● TASK DIRECTIONS: Your task is to repeat exactly the lines below between the line holding "toSite b)) +" and the line holding "have hM0 : ∀ i u, 0 ≤ M i u := fun i u =>", inclusive, and only those.

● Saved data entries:

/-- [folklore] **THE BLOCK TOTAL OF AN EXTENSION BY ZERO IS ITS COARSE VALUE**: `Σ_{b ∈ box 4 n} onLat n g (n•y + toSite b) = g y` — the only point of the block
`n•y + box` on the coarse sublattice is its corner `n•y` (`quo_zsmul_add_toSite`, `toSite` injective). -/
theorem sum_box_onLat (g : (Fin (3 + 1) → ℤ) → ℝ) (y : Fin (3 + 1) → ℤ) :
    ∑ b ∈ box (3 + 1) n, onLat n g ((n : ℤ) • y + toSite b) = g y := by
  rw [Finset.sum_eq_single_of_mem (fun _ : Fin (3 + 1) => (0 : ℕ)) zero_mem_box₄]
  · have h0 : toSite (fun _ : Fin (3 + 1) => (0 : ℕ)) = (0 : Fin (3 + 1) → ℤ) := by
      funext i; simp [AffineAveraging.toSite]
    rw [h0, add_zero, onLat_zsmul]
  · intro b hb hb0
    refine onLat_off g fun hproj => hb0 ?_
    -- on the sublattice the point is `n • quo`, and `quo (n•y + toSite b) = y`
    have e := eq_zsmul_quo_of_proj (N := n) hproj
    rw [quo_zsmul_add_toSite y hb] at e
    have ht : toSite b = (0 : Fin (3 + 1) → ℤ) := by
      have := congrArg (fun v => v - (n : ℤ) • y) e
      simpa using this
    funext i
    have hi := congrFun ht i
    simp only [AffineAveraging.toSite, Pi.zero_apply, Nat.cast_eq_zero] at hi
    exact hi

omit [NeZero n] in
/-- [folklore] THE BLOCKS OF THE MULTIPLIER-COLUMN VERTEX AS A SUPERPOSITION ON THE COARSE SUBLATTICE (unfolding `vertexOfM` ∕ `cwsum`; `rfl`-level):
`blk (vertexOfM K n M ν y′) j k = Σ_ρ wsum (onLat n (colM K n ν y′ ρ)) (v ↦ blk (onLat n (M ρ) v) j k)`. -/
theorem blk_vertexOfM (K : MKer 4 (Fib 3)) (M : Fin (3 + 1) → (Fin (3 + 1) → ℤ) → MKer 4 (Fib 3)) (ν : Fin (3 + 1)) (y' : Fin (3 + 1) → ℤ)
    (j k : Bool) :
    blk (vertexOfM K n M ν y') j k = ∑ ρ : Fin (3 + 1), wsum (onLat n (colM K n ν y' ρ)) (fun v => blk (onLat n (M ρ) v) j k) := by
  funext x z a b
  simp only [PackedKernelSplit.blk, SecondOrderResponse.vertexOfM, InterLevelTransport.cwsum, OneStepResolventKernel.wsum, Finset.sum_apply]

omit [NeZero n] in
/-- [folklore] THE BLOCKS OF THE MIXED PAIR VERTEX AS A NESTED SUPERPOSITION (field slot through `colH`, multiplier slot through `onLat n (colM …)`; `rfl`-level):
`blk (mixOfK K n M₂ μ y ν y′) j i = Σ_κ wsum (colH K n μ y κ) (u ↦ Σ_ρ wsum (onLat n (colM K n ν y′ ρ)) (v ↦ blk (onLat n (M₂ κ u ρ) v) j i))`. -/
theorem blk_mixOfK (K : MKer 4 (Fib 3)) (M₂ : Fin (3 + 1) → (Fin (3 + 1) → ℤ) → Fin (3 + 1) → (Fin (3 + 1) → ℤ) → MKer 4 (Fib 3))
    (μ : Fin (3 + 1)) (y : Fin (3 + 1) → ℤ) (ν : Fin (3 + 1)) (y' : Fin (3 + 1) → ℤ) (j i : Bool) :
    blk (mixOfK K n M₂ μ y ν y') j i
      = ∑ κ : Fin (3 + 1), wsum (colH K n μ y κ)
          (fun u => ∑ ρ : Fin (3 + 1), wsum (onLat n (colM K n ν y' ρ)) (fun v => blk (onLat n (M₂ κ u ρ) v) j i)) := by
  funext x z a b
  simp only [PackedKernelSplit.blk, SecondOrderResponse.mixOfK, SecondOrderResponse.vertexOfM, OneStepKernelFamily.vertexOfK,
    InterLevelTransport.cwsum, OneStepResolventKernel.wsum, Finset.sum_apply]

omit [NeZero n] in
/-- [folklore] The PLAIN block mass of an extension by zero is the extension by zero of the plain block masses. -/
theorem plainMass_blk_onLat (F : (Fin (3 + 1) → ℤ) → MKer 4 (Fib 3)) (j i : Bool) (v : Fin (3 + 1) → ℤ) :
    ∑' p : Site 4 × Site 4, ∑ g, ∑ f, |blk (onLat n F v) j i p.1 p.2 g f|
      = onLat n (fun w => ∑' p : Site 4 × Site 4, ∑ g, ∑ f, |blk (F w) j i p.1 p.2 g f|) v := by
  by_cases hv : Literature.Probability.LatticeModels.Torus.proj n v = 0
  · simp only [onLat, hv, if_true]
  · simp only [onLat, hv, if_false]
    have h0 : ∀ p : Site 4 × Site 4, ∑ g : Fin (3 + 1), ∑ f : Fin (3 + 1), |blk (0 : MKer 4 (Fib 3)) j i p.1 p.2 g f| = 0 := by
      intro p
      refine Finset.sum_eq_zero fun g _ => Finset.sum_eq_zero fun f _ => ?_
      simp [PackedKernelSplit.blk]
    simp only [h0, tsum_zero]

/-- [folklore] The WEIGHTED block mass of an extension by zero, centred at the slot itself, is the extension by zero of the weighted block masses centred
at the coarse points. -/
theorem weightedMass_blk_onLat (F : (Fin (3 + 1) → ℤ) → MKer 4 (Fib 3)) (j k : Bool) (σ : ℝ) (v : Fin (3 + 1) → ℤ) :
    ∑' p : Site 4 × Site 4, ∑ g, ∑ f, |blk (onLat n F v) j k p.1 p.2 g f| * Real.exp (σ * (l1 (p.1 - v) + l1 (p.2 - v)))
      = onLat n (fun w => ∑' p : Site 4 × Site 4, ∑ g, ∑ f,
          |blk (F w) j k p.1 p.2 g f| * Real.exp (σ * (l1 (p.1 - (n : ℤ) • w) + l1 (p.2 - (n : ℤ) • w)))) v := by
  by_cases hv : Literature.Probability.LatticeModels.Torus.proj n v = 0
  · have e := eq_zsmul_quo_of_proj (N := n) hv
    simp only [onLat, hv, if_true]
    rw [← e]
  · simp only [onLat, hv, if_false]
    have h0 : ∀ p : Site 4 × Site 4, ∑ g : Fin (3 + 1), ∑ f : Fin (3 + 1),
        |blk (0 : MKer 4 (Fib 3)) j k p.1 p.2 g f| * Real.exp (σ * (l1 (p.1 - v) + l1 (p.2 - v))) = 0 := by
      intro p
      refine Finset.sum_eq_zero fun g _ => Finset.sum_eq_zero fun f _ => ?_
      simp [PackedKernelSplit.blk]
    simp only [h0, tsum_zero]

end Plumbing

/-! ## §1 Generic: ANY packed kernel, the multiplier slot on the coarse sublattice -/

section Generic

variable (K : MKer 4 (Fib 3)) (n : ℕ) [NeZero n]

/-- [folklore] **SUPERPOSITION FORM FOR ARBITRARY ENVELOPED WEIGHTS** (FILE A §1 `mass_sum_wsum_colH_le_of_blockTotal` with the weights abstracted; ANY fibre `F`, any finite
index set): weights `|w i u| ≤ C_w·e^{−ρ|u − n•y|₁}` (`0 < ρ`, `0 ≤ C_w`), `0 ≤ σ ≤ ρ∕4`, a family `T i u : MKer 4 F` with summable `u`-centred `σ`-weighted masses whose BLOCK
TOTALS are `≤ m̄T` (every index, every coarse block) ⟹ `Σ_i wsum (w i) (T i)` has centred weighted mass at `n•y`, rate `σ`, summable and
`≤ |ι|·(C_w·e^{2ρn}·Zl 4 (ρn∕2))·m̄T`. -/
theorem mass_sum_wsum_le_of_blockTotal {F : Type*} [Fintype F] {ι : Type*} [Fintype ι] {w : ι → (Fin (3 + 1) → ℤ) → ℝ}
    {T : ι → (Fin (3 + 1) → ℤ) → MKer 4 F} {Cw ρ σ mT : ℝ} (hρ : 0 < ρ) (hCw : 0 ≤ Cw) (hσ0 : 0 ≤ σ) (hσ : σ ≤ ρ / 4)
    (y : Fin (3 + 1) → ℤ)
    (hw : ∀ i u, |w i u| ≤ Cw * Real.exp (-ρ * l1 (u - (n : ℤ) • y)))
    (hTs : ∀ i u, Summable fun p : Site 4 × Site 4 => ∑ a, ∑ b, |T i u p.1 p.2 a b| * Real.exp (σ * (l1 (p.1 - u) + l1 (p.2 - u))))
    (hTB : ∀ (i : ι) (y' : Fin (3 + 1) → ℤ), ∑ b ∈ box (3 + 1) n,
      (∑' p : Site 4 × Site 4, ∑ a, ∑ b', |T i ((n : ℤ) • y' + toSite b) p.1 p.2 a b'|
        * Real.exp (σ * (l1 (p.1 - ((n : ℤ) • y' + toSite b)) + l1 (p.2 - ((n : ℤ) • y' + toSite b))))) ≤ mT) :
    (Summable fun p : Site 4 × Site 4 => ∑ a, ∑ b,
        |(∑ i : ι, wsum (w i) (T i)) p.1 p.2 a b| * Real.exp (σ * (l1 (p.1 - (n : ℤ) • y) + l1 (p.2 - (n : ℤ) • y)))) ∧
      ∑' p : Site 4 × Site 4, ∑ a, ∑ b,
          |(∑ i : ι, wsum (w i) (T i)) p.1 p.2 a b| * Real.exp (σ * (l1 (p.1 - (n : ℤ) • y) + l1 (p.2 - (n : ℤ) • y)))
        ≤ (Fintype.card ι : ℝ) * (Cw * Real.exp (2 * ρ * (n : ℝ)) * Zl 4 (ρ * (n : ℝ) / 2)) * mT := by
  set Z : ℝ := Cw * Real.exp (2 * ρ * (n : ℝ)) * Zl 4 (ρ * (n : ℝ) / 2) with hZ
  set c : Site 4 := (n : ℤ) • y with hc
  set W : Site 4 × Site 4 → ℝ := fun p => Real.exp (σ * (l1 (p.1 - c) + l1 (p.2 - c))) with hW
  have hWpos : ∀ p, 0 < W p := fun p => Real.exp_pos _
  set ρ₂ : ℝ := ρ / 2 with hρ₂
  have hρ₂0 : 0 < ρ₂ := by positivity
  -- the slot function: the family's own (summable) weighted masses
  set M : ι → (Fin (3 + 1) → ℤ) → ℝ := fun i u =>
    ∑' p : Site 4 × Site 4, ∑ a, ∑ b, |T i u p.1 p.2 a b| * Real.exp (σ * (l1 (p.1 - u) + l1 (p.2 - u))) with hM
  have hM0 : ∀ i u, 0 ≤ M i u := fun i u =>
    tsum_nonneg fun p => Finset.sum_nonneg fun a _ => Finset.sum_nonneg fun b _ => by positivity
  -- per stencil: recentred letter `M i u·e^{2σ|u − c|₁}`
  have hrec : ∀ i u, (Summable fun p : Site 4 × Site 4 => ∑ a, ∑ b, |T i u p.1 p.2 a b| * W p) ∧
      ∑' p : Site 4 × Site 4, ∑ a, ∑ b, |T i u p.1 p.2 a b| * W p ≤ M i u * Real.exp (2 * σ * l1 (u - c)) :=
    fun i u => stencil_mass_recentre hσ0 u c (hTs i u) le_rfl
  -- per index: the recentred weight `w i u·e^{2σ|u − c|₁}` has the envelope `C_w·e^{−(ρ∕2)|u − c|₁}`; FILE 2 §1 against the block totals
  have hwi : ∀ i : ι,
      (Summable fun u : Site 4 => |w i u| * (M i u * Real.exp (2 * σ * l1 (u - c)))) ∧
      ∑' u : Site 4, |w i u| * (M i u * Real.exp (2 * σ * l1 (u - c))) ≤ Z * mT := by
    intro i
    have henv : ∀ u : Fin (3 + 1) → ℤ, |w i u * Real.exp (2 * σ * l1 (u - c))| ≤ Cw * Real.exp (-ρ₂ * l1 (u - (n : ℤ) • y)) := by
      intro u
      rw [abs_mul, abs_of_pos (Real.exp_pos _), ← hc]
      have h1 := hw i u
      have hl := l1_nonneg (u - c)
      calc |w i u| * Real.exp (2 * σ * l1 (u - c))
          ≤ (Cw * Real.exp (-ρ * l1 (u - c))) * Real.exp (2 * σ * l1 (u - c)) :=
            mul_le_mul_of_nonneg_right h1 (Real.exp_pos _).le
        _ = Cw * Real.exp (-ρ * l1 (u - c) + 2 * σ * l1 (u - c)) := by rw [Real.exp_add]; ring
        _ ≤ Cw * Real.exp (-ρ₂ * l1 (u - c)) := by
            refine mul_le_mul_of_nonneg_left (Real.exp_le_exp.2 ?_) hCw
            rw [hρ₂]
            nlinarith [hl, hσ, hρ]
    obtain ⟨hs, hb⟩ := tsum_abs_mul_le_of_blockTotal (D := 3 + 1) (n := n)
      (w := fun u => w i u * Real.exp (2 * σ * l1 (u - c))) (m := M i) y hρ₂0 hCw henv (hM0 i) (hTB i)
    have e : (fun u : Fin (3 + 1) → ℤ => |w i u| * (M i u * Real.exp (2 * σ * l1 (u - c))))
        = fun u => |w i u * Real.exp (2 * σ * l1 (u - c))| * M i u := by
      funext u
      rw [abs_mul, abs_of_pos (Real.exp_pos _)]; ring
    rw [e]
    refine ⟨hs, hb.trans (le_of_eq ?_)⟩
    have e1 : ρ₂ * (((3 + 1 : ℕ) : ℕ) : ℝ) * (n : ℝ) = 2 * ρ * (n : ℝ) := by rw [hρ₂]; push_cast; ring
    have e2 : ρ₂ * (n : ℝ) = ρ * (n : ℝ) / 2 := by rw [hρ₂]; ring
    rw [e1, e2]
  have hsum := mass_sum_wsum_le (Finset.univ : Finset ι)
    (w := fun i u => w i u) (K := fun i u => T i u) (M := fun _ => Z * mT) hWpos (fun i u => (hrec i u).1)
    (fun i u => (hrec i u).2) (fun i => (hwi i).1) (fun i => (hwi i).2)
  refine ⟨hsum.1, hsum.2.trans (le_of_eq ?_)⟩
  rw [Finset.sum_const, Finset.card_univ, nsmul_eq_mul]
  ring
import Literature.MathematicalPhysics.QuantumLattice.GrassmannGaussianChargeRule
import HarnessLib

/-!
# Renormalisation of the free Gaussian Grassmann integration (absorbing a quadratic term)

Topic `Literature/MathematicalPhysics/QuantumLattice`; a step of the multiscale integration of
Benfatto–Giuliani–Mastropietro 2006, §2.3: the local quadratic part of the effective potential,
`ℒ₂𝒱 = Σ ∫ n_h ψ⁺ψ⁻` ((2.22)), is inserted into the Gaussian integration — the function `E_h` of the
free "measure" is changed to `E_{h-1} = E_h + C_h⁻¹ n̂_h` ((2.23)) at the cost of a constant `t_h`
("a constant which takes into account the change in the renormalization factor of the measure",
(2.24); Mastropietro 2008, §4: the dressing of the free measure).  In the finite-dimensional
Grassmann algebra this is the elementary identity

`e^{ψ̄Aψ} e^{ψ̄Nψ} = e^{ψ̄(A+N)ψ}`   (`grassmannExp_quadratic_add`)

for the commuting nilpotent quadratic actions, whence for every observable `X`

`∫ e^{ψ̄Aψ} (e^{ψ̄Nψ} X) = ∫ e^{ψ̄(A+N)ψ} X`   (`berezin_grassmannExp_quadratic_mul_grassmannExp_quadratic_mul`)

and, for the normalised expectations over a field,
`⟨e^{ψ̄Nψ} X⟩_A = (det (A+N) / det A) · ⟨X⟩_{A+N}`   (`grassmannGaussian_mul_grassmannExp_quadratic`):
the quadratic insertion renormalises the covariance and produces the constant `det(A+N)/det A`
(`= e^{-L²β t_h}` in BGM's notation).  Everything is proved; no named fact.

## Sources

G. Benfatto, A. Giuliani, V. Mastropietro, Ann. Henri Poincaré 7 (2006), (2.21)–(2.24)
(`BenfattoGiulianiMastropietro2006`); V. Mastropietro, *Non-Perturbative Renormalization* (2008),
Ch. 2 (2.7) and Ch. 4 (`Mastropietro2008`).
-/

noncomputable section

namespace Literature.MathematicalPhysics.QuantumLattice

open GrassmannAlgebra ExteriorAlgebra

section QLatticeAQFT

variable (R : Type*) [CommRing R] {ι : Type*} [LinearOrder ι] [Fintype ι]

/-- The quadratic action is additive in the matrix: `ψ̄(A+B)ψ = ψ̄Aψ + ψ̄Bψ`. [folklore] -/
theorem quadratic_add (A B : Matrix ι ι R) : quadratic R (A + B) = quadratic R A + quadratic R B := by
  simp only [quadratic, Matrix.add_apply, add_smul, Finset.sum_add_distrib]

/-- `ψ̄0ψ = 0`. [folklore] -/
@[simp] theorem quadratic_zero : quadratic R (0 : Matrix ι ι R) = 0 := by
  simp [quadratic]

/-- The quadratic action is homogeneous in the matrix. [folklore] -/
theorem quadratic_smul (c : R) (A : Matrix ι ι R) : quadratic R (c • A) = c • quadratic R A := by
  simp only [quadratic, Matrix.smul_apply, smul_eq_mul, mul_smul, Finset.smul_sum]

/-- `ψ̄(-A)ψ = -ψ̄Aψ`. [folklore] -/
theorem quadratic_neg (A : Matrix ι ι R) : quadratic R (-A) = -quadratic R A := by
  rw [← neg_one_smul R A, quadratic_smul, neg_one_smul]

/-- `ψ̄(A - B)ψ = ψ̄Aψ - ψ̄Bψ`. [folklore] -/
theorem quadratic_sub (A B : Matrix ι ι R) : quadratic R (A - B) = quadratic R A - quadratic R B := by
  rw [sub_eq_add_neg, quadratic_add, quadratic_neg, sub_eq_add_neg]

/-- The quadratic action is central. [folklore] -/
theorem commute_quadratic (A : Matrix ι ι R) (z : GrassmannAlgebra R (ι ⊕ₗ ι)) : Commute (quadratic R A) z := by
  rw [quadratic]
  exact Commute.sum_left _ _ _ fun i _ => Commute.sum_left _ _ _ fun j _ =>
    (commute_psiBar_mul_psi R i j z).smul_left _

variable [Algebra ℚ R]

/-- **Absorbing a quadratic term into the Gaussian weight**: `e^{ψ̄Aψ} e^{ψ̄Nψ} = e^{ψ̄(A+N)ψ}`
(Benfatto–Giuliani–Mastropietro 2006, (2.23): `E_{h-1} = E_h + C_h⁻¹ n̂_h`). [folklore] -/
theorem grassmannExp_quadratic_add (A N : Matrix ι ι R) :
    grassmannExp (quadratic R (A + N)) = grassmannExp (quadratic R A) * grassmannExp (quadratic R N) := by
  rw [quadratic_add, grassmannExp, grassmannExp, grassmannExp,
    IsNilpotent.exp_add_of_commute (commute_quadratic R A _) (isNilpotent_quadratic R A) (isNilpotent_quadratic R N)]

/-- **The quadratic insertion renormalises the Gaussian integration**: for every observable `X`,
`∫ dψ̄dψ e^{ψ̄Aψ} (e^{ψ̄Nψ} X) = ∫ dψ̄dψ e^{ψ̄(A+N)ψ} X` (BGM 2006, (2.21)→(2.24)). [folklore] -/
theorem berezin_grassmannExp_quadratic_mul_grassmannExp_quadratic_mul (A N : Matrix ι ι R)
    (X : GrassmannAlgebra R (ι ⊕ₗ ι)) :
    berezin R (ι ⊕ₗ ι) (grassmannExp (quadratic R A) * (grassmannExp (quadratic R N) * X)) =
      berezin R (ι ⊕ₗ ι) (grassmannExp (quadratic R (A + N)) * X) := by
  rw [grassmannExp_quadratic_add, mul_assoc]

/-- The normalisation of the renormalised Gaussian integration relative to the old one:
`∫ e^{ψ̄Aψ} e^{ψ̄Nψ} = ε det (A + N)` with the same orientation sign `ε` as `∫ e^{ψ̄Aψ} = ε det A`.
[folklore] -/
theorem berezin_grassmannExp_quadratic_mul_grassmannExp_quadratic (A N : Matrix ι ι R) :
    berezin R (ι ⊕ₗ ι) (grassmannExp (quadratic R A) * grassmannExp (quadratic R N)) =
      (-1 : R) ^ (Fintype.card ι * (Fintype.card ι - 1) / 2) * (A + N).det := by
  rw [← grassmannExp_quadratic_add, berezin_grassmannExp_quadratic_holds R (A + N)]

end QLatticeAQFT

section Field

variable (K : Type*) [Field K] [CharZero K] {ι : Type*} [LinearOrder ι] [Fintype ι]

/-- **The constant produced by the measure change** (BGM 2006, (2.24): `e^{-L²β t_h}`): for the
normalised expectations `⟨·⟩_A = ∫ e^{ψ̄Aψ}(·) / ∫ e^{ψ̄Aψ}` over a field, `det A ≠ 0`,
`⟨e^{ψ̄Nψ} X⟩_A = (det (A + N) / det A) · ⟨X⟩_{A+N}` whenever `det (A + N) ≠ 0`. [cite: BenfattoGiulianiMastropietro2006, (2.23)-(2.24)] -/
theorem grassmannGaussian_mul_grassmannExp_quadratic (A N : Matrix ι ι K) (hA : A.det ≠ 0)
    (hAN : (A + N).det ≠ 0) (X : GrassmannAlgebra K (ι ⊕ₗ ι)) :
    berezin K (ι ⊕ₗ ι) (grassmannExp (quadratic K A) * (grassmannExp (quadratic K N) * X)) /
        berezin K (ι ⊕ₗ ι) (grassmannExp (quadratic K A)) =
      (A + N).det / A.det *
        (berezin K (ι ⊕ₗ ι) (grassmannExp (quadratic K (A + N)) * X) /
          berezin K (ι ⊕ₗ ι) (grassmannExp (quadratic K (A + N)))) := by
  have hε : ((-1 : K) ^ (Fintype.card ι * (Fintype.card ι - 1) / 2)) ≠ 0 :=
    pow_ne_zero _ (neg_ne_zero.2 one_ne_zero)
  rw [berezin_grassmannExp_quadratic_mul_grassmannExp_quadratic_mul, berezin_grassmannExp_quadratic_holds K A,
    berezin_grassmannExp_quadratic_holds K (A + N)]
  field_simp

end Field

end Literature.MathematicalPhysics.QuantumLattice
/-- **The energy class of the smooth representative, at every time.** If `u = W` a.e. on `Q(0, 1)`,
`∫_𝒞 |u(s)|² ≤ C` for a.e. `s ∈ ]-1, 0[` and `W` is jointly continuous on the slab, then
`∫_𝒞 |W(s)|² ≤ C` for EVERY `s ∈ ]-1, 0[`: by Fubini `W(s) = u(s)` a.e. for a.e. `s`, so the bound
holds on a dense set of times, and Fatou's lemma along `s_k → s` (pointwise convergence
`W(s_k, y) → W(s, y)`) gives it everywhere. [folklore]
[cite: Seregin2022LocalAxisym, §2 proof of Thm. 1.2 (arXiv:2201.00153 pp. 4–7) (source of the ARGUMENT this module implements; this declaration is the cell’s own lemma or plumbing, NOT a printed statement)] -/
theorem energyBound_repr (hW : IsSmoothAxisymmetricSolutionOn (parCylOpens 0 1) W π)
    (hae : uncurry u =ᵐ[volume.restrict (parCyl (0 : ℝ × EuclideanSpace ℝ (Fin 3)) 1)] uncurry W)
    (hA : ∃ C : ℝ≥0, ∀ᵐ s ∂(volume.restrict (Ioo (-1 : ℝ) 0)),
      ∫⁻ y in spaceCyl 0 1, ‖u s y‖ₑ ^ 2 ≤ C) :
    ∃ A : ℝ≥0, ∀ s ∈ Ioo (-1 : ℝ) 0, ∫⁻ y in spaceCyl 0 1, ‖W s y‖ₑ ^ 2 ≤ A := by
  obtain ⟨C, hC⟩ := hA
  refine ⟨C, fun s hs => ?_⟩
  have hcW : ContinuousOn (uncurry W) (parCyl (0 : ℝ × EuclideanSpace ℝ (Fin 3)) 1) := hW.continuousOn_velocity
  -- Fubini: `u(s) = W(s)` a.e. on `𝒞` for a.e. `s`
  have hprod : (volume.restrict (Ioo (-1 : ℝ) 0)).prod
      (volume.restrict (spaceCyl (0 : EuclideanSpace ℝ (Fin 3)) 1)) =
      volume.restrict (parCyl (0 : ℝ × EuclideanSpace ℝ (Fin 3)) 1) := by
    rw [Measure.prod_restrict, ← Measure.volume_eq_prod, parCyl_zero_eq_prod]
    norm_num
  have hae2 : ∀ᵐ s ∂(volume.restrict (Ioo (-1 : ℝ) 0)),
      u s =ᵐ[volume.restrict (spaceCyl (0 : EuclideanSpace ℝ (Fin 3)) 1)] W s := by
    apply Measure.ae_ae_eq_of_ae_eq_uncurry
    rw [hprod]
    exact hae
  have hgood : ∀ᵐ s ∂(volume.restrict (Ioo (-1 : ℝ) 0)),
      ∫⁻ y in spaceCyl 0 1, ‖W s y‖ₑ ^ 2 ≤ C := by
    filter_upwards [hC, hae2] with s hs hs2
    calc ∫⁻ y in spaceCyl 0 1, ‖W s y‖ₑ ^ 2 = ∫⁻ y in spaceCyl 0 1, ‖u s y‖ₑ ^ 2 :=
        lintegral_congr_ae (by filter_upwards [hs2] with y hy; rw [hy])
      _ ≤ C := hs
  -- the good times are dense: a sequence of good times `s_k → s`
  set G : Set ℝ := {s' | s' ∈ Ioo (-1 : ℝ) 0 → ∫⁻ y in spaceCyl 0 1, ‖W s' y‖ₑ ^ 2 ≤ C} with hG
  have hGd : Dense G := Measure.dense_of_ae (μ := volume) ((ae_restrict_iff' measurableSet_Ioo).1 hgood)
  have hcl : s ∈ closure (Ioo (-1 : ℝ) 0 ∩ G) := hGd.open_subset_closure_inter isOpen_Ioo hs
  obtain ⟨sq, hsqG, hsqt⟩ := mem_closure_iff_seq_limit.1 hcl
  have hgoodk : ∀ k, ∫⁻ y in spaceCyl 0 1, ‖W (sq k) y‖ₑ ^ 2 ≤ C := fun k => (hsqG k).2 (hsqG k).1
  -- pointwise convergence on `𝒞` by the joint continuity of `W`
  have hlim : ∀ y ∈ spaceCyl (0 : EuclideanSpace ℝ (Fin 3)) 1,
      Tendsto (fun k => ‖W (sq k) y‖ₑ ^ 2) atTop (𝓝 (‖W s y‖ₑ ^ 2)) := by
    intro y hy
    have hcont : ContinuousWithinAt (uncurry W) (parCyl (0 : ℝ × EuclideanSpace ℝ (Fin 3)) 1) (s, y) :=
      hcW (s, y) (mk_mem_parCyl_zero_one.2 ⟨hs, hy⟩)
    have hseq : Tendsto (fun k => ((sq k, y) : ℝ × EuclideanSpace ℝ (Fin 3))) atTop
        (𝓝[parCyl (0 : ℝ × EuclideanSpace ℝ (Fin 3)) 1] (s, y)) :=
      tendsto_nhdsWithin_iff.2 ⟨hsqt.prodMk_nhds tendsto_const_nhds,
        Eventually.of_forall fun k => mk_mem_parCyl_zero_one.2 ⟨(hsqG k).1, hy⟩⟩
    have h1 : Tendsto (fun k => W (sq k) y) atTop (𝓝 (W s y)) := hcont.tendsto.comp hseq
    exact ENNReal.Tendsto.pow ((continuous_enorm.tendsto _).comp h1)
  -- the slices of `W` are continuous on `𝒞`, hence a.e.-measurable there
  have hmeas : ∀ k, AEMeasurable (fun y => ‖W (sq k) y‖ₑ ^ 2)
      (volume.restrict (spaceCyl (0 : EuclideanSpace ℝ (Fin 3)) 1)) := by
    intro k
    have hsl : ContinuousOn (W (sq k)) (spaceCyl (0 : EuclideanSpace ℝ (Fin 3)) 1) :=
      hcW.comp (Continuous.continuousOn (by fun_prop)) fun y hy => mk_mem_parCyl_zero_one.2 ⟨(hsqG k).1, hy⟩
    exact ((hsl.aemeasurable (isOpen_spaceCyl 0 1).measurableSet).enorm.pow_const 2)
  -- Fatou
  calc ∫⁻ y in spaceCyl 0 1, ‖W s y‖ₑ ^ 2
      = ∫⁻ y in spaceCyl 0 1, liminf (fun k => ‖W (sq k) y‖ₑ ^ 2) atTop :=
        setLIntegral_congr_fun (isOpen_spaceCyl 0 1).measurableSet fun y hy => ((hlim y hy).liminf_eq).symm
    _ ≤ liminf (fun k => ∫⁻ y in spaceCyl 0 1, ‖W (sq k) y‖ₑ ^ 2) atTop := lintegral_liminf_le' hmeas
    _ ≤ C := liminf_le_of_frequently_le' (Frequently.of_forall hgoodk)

● SOLUTION TO THIS PROBLEM:
        * Real.exp (σ * (l1 (p.1 - ((n : ℤ) • y' + toSite b)) + l1 (p.2 - ((n : ℤ) • y' + toSite b))))) ≤ mT) :
    (Summable fun p : Site 4 × Site 4 => ∑ a, ∑ b,
        |(∑ i : ι, wsum (w i) (T i)) p.1 p.2 a b| * Real.exp (σ * (l1 (p.1 - (n : ℤ) • y) + l1 (p.2 - (n : ℤ) • y)))) ∧
      ∑' p : Site 4 × Site 4, ∑ a, ∑ b,
          |(∑ i : ι, wsum (w i) (T i)) p.1 p.2 a b| * Real.exp (σ * (l1 (p.1 - (n : ℤ) • y) + l1 (p.2 - (n : ℤ) • y)))
        ≤ (Fintype.card ι : ℝ) * (Cw * Real.exp (2 * ρ * (n : ℝ)) * Zl 4 (ρ * (n : ℝ) / 2)) * mT := by
  set Z : ℝ := Cw * Real.exp (2 * ρ * (n : ℝ)) * Zl 4 (ρ * (n : ℝ) / 2) with hZ
  set c : Site 4 := (n : ℤ) • y with hc
  set W : Site 4 × Site 4 → ℝ := fun p => Real.exp (σ * (l1 (p.1 - c) + l1 (p.2 - c))) with hW
  have hWpos : ∀ p, 0 < W p := fun p => Real.exp_pos _
  set ρ₂ : ℝ := ρ / 2 with hρ₂
  have hρ₂0 : 0 < ρ₂ := by positivity
  -- the slot function: the family's own (summable) weighted masses
  set M : ι → (Fin (3 + 1) → ℤ) → ℝ := fun i u =>
    ∑' p : Site 4 × Site 4, ∑ a, ∑ b, |T i u p.1 p.2 a b| * Real.exp (σ * (l1 (p.1 - u) + l1 (p.2 - u))) with hM
  have hM0 : ∀ i u, 0 ≤ M i u := fun i u =>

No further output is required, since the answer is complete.